● **EXERCISE MATERIAL**:
namespace TateAlmostEtale

open Literature.NumberTheory.GaloisRepresentations
open Literature.NumberTheory.GaloisRepresentations.IsNonarchimedeanLocalField

variable {F : Type} [Field F] [ValuativeRel F] [TopologicalSpace F] [IsNonarchimedeanLocalField F]
  [CharZero F] {p : ℕ} [Fact p.Prime] (hp : valuation F p < 1)

section Radical

variable (M : IntermediateField (PadicBase F p hp) (NormedAlgClosure F))
  {ℓ : ℕ} (hℓ : ℓ.Prime) {α : NormedAlgClosure F} (hαℓ : α ^ ℓ ∈ M) (hnv : ∀ m ∈ M, ‖m‖ ≠ ‖α‖)

/-! ### Arithmetic of exponents and an ultrametric helper -/

/-- `‖x − y‖ ≤ max ‖x‖ ‖y‖` in an ultrametric group. [folklore] -/
private theorem norm_sub_le_max'' {E : Type*} [SeminormedAddCommGroup E] [IsUltrametricDist E] (x y : E) :
    ‖x - y‖ ≤ max ‖x‖ ‖y‖ := by
  rw [sub_eq_add_neg, ← norm_neg y]
  exact IsUltrametricDist.norm_add_le_max x (-y)

omit [ValuativeRel F] [TopologicalSpace F] [IsNonarchimedeanLocalField F] [CharZero F] [Fact p.Prime] in
/-- Bezout for exponents: if `n` is prime to the prime `ℓ` then `a n = ℓ t + j` has a solution for every `j`.
[folklore] -/
private theorem exists_mul_eq_mul_add {ℓ : ℕ} (hℓ : ℓ.Prime) {n : ℕ} (hn : ¬ ℓ ∣ n) (j : ℕ) :
    ∃ a t : ℕ, a * n = ℓ * t + j := by
  have hcop : Nat.Coprime n ℓ := (Nat.Prime.coprime_iff_not_dvd hℓ).mpr hn |>.symm
  obtain ⟨m, -, hm⟩ := Nat.exists_mul_mod_eq_one_of_coprime hcop hℓ.one_lt
  refine ⟨m * j, n * m / ℓ * j, ?_⟩
  have h := Nat.div_add_mod (n * m) ℓ
  rw [hm] at h
  calc m * j * n = (n * m) * j := by ring
    _ = (ℓ * (n * m / ℓ) + 1) * j := by rw [h]
    _ = ℓ * (n * m / ℓ * j) + j := by ring

include hαℓ hnv in
/-- `α ≠ 0` (otherwise `‖α‖ = ‖0‖ ∈ ‖M‖`). [folklore] -/
private theorem radical_ne_zero : α ≠ 0 := by
  rintro rfl
  exact hnv 0 (zero_mem M) rfl

include hℓ hαℓ hnv in
/-- **Value cosets**: if `α^ℓ ∈ M`, `ℓ` prime, and `‖α‖ ∉ ‖M‖`, then `‖α‖^n ∉ ‖M‖` for `0 < n < ℓ` (write
`u n = ℓ q + 1`; `‖m‖ = ‖α‖^n` would give `‖α‖ = ‖m^u / (α^ℓ)^q‖ ∈ ‖M‖`). [cite: SerreLocalFields1979, Ch. I §6 (totally ramified radical extensions)] -/
theorem norm_pow_ne_norm_of_lt {n : ℕ} (hn0 : 0 < n) (hnℓ : n < ℓ) : ∀ m ∈ M, ‖m‖ ≠ ‖α‖ ^ n := by
  intro m hm hmn
  have hα0 : α ≠ 0 := radical_ne_zero hp M hαℓ hnv
  have hndvd : ¬ ℓ ∣ n := fun h => absurd (Nat.le_of_dvd hn0 h) (not_le.mpr hnℓ)
  obtain ⟨u, q, huq⟩ := exists_mul_eq_mul_add hℓ hndvd 1
  -- `‖m^u‖ = ‖α‖^{u n} = ‖(α^ℓ)^q‖ ‖α‖`
  have h1 : ‖m ^ u‖ = ‖(α ^ ℓ) ^ q‖ * ‖α‖ := by
    rw [norm_pow, hmn, ← pow_mul, mul_comm n u, huq, pow_add, pow_one, pow_mul, norm_pow, norm_pow]
  have hc0 : (α ^ ℓ) ^ q ≠ 0 := pow_ne_zero _ (pow_ne_zero _ hα0)
  refine hnv (m ^ u / (α ^ ℓ) ^ q) (div_mem (pow_mem hm u) (pow_mem hαℓ q)) ?_
  rw [norm_div, h1, mul_div_cancel_left₀ _ (norm_ne_zero_iff.mpr hc0)]
import Literature.NumberTheory.EllipticCurves.BernoulliMeasureMomentsProofs
import Literature.NumberTheory.EllipticCurves.PAdicMeasureInversionProofs
import HarnessLib

/-!
# Character sums of the Kubota–Leopoldt measure `θ E_{1,c}`: `∫ ρ d(θE_{1,c}) = (1 − θρ(c)c) B_{1,θρ}`
# (Lang Ch. 2 §2 Thm. 2.4 at `k = 1` for the twisted character `θρ`)

Lang, *Cyclotomic Fields I and II*, Ch. 2 §2 (PDF p. 38), Thm. 2.4 and its proof: for a function
`ψ` on `ℤ/Mℤ` multiplicative with respect to `c` ("We let `x ↦ cx` in the second integral. Then
`ψ(c)` comes out as a factor"), `∫ ψ dE_{1,c} = ∑_{x mod M} ψ(x)E_{1,c}(x) = (1 − ψ(c)c) B_{1,ψ}` with
`B_{1,ψ} = ∑_{x mod M} ψ(x) B_1(x/M)` (**B 7**, `k = 1`). The tree's `bernoulliMeasure_zero_eq`
(`BernoulliMeasureMomentsProofs`) is this identity for the `ℤ_p`-valued `N`-periodic twist `θ`
at level `p^0`. This file proves the same identity at level `p^n` for the `ℂ_p`-valued function
`ψ = θ · ρ`, `ρ` a multiplicative character of `ℤ/p^nℤ` with values in `ℂ_p` (a character of
`Γ`), which is what the interpolation of the Iwasawa function of `θE_{1,c}` at the character point
`T = ρ(γ) − 1` produces (`PAdicMeasureMoments.exists_powerSeries_of_bounded_distribution'`, clause
(iii): `f(ρ(γ) − 1) = ∑_{a mod p^n} ρ(a) μ(a + p^nℤ_p)`; Lang Ch. 4 §3 Thm. 3.2 at the finite-order
characters; Washington Thm. 12.2; Greenberg–Vatsal 2000 (26)/(27)):

* `sum_character_mul_bernoulliMeasure_one` —
  `∑_{a mod p^n} ρ(a)·(θE_{1,c})(a + p^nℤ_p) = (1 − θ(c)ρ(c)c) · ∑_{b mod Np^n} θ(b)ρ(b)B_1(b/(Np^n))`;
* `sum_character_mul_invUnitsDist` — for the inverted distribution `μ̌` (push-forward of
  `μ|_{ℤ_pˣ}` along `x ↦ x⁻¹`, `PAdicMeasureInversionProofs.invUnitsDist`) of a distribution `μ`,
  `∑_a ρ(a) μ̌(a) = ∑_a ρ⁻¹(a) μ(a)` (a character vanishes on non-units).

Everything is proved; there are no named facts and no new definitions.

## References

* S. Lang, *Cyclotomic Fields I and II*, GTM 121, Springer 1990, Ch. 2 §2 **B 7** (PDF p. 35)
  and Thm. 2.4 with its proof (PDF p. 38); Ch. 4 §2 (operations on measures, PDF pp. 80–82).
  [LangCyclotomic1990]
-/

noncomputable section

open scoped Classical

open Finset

namespace Literature.NumberTheory.EllipticCurves

variable (p : ℕ) [Fact p.Prime] {N : ℕ} [NeZero N] {c : ℕ} {θ : ℕ → ℤ_[p]}

/-! ### Periodicity and the change of variables `x ↦ cx` -/

omit [NeZero N] in
/-- An `N`-periodic function is constant on residue classes modulo any multiple of `N`. [folklore] -/
private theorem apply_eq_of_modEq' {M : ℕ} (hNM : N ∣ M) (hθ : ∀ b, θ (b + N) = θ b) {x y : ℕ}
    (h : x ≡ y [MOD M]) : θ x = θ y := by
  have hper : ∀ b m : ℕ, θ (b + m * N) = θ b := by
    intro b m
    induction m with
    | zero => rw [zero_mul, add_zero]
    | succ m ih => rw [Nat.succ_mul, ← add_assoc, hθ, ih]
  obtain ⟨d, rfl⟩ := hNM
  have hx : θ x = θ (x % (N * d)) := by
    conv_lhs => rw [← Nat.mod_add_div x (N * d),
      show N * d * (x / (N * d)) = (d * (x / (N * d))) * N by ring, hper]
  have hy : θ y = θ (y % (N * d)) := by
    conv_lhs => rw [← Nat.mod_add_div y (N * d),
      show N * d * (y / (N * d)) = (d * (y / (N * d))) * N by ring, hper]
  rw [hx, hy]
  exact congrArg θ h

omit [NeZero N] in
/-- `θ((b·c).val) = θ(c) θ(b.val)` in `ℤ/Mℤ`, `N ∣ M`, for `θ` multiplicative with respect to `c`.
[folklore] -/
private theorem apply_val_mul_natCast {M : ℕ} [NeZero M] (hNM : N ∣ M) (hθ : ∀ b, θ (b + N) = θ b)
    (hθc : ∀ x, θ (c * x) = θ c * θ x) (b : ZMod M) :
    θ (b * (c : ZMod M)).val = θ c * θ b.val := by
  rw [← hθc]
  refine apply_eq_of_modEq' p hNM hθ ?_
  calc (b * (c : ZMod M)).val = b.val * (c % M) % M := by rw [ZMod.val_mul, ZMod.val_natCast]
    _ ≡ b.val * (c % M) [MOD M] := Nat.mod_modEq _ _
    _ ≡ b.val * c [MOD M] := (Nat.mod_modEq c M).mul_left _
    _ = c * b.val := mul_comm _ _

omit [Fact p.Prime] [NeZero N] in
/-- `c` prime to `Np` is prime to `N p^n`. [folklore] -/
private theorem coprime_mul_pow' (hc : c.Coprime (N * p)) (n : ℕ) : c.Coprime (N * p ^ n) :=
  Nat.Coprime.mul_right (hc.coprime_dvd_right (Dvd.intro _ rfl))
    ((hc.coprime_dvd_right (Dvd.intro_left _ rfl)).pow_right n)

omit [NeZero N] in
/-- **Change of variables `x ↦ cx` with a character** (Lang Ch. 2 §2, proof of Thm. 2.4: "We let
`x ↦ cx` in the second integral. Then `ψ(c)` comes out as a factor"), for `ψ(b) = ρ(b̄)θ(b)`:
`∑_{b mod M} ρ(b̄)θ(b) B_k((bc⁻¹).val/M) = ρ(c)θ(c) ∑_{b mod M} ρ(b̄)θ(b) B_k(b.val/M)` (`N ∣ M`,
`p^n ∣ M`, `c` prime to `M`, `b̄` the class of `b` modulo `p^n`). [cite: LangCyclotomic1990, Ch. 2 §2, proof of Thm. 2.4 (PDF p. 38)] -/
theorem sum_character_mul_bernoulliDist_mul_inv {M n : ℕ} [NeZero M] (hNM : N ∣ M)
    (hpM : p ^ n ∣ M) (hcM : c.Coprime M) (hθ : ∀ b, θ (b + N) = θ b)
    (hθc : ∀ x, θ (c * x) = θ c * θ x) (ρ : MulChar (ZMod (p ^ n)) ℂ_[p]) (k : ℕ) :
    ∑ b : ZMod M, ρ (ZMod.castHom hpM (ZMod (p ^ n)) b) *
        algebraMap ℚ_[p] ℂ_[p] (((θ b.val : ℤ_[p]) : ℚ_[p]) *
          ((bernoulliDist k M (b * (c : ZMod M)⁻¹) : ℚ) : ℚ_[p])) =
      ρ (c : ZMod (p ^ n)) * algebraMap ℚ_[p] ℂ_[p] ((θ c : ℤ_[p]) : ℚ_[p]) *
        ∑ b : ZMod M, ρ (ZMod.castHom hpM (ZMod (p ^ n)) b) *
          algebraMap ℚ_[p] ℂ_[p] (((θ b.val : ℤ_[p]) : ℚ_[p]) * ((bernoulliDist k M b : ℚ) : ℚ_[p])) := by
  have hcc : (c : ZMod M) * (c : ZMod M)⁻¹ = 1 := ZMod.coe_mul_inv_eq_one c hcM
  set u : (ZMod M)ˣ := ZMod.unitOfCoprime c hcM with hu
  set ι : ℚ_[p] →+* ℂ_[p] := algebraMap ℚ_[p] ℂ_[p] with hι
  set F : ZMod M → ℂ_[p] := fun b ↦ ρ (ZMod.castHom hpM (ZMod (p ^ n)) b) *
    ι (((θ b.val : ℤ_[p]) : ℚ_[p]) * ((bernoulliDist k M (b * (c : ZMod M)⁻¹) : ℚ) : ℚ_[p])) with hF
  have hreindex : ∑ b : ZMod M, F b = ∑ b : ZMod M, F (b * (c : ZMod M)) :=
    (Fintype.sum_equiv (Units.mulRight u) (fun b ↦ F (b * (c : ZMod M))) F fun b ↦ by
      rw [Units.mulRight_apply, hu, ZMod.coe_unitOfCoprime]).symm
  rw [hreindex, Finset.mul_sum]
  refine Finset.sum_congr rfl fun b _ ↦ ?_
  rw [hF]
  dsimp only
  rw [mul_assoc b, hcc, mul_one, map_mul (ZMod.castHom hpM (ZMod (p ^ n))), map_natCast, map_mul ρ,
    apply_val_mul_natCast p hNM hθ hθc, PadicInt.coe_mul, map_mul ι, map_mul ι, map_mul ι]
  ring

/-! ### The character sum of `θE_{1,c}` at level `p^n` -/

/-- **`∫ ρ d(θE_{1,c}) = (1 − θ(c)ρ(c)c) · B_{1,θρ}`** (Lang Ch. 2 §2 Thm. 2.4 at `k = 1` for the
function `ψ = θρ` on `ℤ/Np^nℤ`, with **B 7** `B_{1,ψ} = ∑_{x mod M} ψ(x)B_1(x/M)`): for `θ` of
period `N` multiplicative with respect to `c`, `c` prime to `Np`, and a multiplicative character
`ρ` of `ℤ/p^nℤ` with values in `ℂ_p`,
`∑_{a mod p^n} ρ(a)·(θE_{1,c})(a + p^nℤ_p) = (1 − θ(c)ρ(c)c) ∑_{b mod Np^n} ρ(b̄)θ(b)B_1(b.val/(Np^n))`.
This is the value `f(ρ(γ) − 1)` of the Iwasawa function of `θE_{1,c}` before regularisation
(Lang Ch. 4 §3 Thm. 3.2 at a character of finite order). [cite: LangCyclotomic1990, Ch. 2 §2, Thm. 2.4 with its proof (PDF p. 38) and B 7 (PDF p. 35)] -/
theorem sum_character_mul_bernoulliMeasure_one (hc : c.Coprime (N * p)) (hθ : ∀ b, θ (b + N) = θ b)
    (hθc : ∀ x, θ (c * x) = θ c * θ x) (n : ℕ) (ρ : MulChar (ZMod (p ^ n)) ℂ_[p]) :
    ∑ a : ZMod (p ^ n), ρ a * algebraMap ℚ_[p] ℂ_[p] (bernoulliMeasure p N c θ 1 n a) =
      (1 - algebraMap ℚ_[p] ℂ_[p] ((θ c : ℤ_[p]) : ℚ_[p]) * ρ (c : ZMod (p ^ n)) * (c : ℂ_[p])) *
        ∑ b : ZMod (N * p ^ n), ρ (ZMod.castHom (Dvd.intro_left N rfl) (ZMod (p ^ n)) b) *
          algebraMap ℚ_[p] ℂ_[p] (((θ b.val : ℤ_[p]) : ℚ_[p]) *
            ((bernoulliDist 1 (N * p ^ n) b : ℚ) : ℚ_[p])) := by
  have hcM : c.Coprime (N * p ^ n) := coprime_mul_pow' p hc n
  set ι : ℚ_[p] →+* ℂ_[p] := algebraMap ℚ_[p] ℂ_[p] with hι
  set g : ZMod (N * p ^ n) →+* ZMod (p ^ n) := ZMod.castHom (Dvd.intro_left N rfl) (ZMod (p ^ n))
    with hg
  -- Step 1: unfold the measure and sum fibrewise
  have h1 : ∑ a : ZMod (p ^ n), ρ a * ι (bernoulliMeasure p N c θ 1 n a) =
      ∑ b : ZMod (N * p ^ n), ρ (g b) * ι (((θ b.val : ℤ_[p]) : ℚ_[p]) *
        (((regBernoulliDist 1 (N * p ^ n) c b / (1 : ℕ) : ℚ)) : ℚ_[p])) := by
    unfold bernoulliMeasure
    have hin : ∀ a : ZMod (p ^ n),
        ρ a * ι (∑ b ∈ Finset.univ.filter (fun b : ZMod (N * p ^ n) ↦ g b = a),
          ((θ b.val : ℤ_[p]) : ℚ_[p]) * (((regBernoulliDist 1 (N * p ^ n) c b / (1 : ℕ) : ℚ)) : ℚ_[p])) =
        ∑ b ∈ Finset.univ.filter (fun b : ZMod (N * p ^ n) ↦ g b = a),
          ρ (g b) * ι (((θ b.val : ℤ_[p]) : ℚ_[p]) *
            (((regBernoulliDist 1 (N * p ^ n) c b / (1 : ℕ) : ℚ)) : ℚ_[p])) := by
      intro a
      rw [map_sum, Finset.mul_sum]
      refine Finset.sum_congr rfl fun b hb ↦ ?_
      rw [(Finset.mem_filter.mp hb).2]
    rw [Finset.sum_congr rfl fun a _ ↦ hin a, Finset.sum_fiberwise]
  -- Step 2: expand `E_{1,c} = E_1 − c E_1 ∘ c⁻¹` and change variables in the second sum
  have hterm : ∀ b : ZMod (N * p ^ n),
      ρ (g b) * ι (((θ b.val : ℤ_[p]) : ℚ_[p]) *
        (((regBernoulliDist 1 (N * p ^ n) c b / (1 : ℕ) : ℚ)) : ℚ_[p])) =
      ρ (g b) * ι (((θ b.val : ℤ_[p]) : ℚ_[p]) * ((bernoulliDist 1 (N * p ^ n) b : ℚ) : ℚ_[p])) -
        (c : ℂ_[p]) * (ρ (g b) * ι (((θ b.val : ℤ_[p]) : ℚ_[p]) *
          ((bernoulliDist 1 (N * p ^ n) (b * (c : ZMod (N * p ^ n))⁻¹) : ℚ) : ℚ_[p]))) := by
    intro b
    simp only [regBernoulliDist, Nat.cast_one, div_one, pow_one, Rat.cast_sub, Rat.cast_mul,
      Rat.cast_natCast, mul_sub, map_sub, map_mul, map_natCast]
    ring
  rw [h1, Finset.sum_congr rfl fun b _ ↦ hterm b, Finset.sum_sub_distrib, ← Finset.mul_sum, hg,
    sum_character_mul_bernoulliDist_mul_inv p (Dvd.intro _ rfl) (Dvd.intro_left N rfl) hcM hθ hθc ρ 1]
  ring

/-! ### The character sum of the inverted distribution -/

variable {p}

/-- **The character sum of the inverted distribution**: for a distribution `μ` on `ℤ_p` and its
push-forward `μ̌` of `μ|_{ℤ_pˣ}` along `x ↦ x⁻¹`
(`invUnitsDist`; Lang Ch. 4 §2, operations on measures), `∑_{a mod p^n} ρ(a) μ̌(a + p^nℤ_p) =
∑_{a mod p^n} ρ⁻¹(a) μ(a + p^nℤ_p)` for every multiplicative character `ρ` of `ℤ/p^nℤ`
(`∫ ρ dμ̌ = ∫ ρ(x⁻¹) dμ`). [cite: LangCyclotomic1990, Ch. 4 §2 (operations on measures: push-forward, PDF pp. 80–82)] -/
theorem sum_character_mul_invUnitsDist (μ : (n : ℕ) → ZMod (p ^ n) → ℚ_[p]) (n : ℕ)
    (ρ : MulChar (ZMod (p ^ n)) ℂ_[p]) :
    ∑ a : ZMod (p ^ n), ρ a * algebraMap ℚ_[p] ℂ_[p] (invUnitsDist μ n a) =
      ∑ a : ZMod (p ^ n), ρ⁻¹ a * algebraMap ℚ_[p] ℂ_[p] (μ n a) := by
  -- the involution `σ(a) = a⁻¹` on units, `σ(a) = a` on non-units
  set σ : ZMod (p ^ n) → ZMod (p ^ n) := fun a ↦
    if h : IsUnit a then ((h.unit⁻¹ : (ZMod (p ^ n))ˣ) : ZMod (p ^ n)) else a with hσ
  have hσu : ∀ (a : ZMod (p ^ n)) (h : IsUnit a),
      σ a = ((h.unit⁻¹ : (ZMod (p ^ n))ˣ) : ZMod (p ^ n)) := fun a h ↦ by rw [hσ]; exact dif_pos h
  have hσn : ∀ (a : ZMod (p ^ n)), ¬ IsUnit a → σ a = a := fun a h ↦ by rw [hσ]; exact dif_neg h
  have hinv : Function.Involutive σ := by
    intro a
    by_cases h : IsUnit a
    · have h' : IsUnit ((h.unit⁻¹ : (ZMod (p ^ n))ˣ) : ZMod (p ^ n)) := Units.isUnit _
      rw [hσu a h, hσu _ h', IsUnit.unit_of_val_units, inv_inv, IsUnit.unit_spec]
    · rw [hσn a h, hσn a h]
  -- both summands agree after the substitution `a ↦ σ(a)`
  refine Fintype.sum_bijective σ hinv.bijective _ _ fun a ↦ ?_
  by_cases h : IsUnit a
  · rw [hσu a h, invUnitsDist, dif_pos h, MulChar.inv_apply, Ring.inverse_unit, inv_inv,
      IsUnit.unit_spec]
  · rw [hσn a h, invUnitsDist, dif_neg h, map_zero, mul_zero, MulChar.map_nonunit _ h, zero_mul]

end Literature.NumberTheory.EllipticCurves

end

● **WHAT THIS TASK INVOLVES**: Retype only the lines above between the line with "intro m hm hmn" and the line with "rw [norm_pow, hmn, ←", counting those two lines as well, and keep every character as it is.

● **WRITTEN ANSWER**:
  intro m hm hmn
  have hα0 : α ≠ 0 := radical_ne_zero hp M hαℓ hnv
  have hndvd : ¬ ℓ ∣ n := fun h => absurd (Nat.le_of_dvd hn0 h) (not_le.mpr hnℓ)
  obtain ⟨u, q, huq⟩ := exists_mul_eq_mul_add hℓ hndvd 1
  -- `‖m^u‖ = ‖α‖^{u n} = ‖(α^ℓ)^q‖ ‖α‖`
  have h1 : ‖m ^ u‖ = ‖(α ^ ℓ) ^ q‖ * ‖α‖ := by
    rw [norm_pow, hmn, ← pow_mul, mul_comm n u, huq, pow_add, pow_one, pow_mul, norm_pow, norm_pow]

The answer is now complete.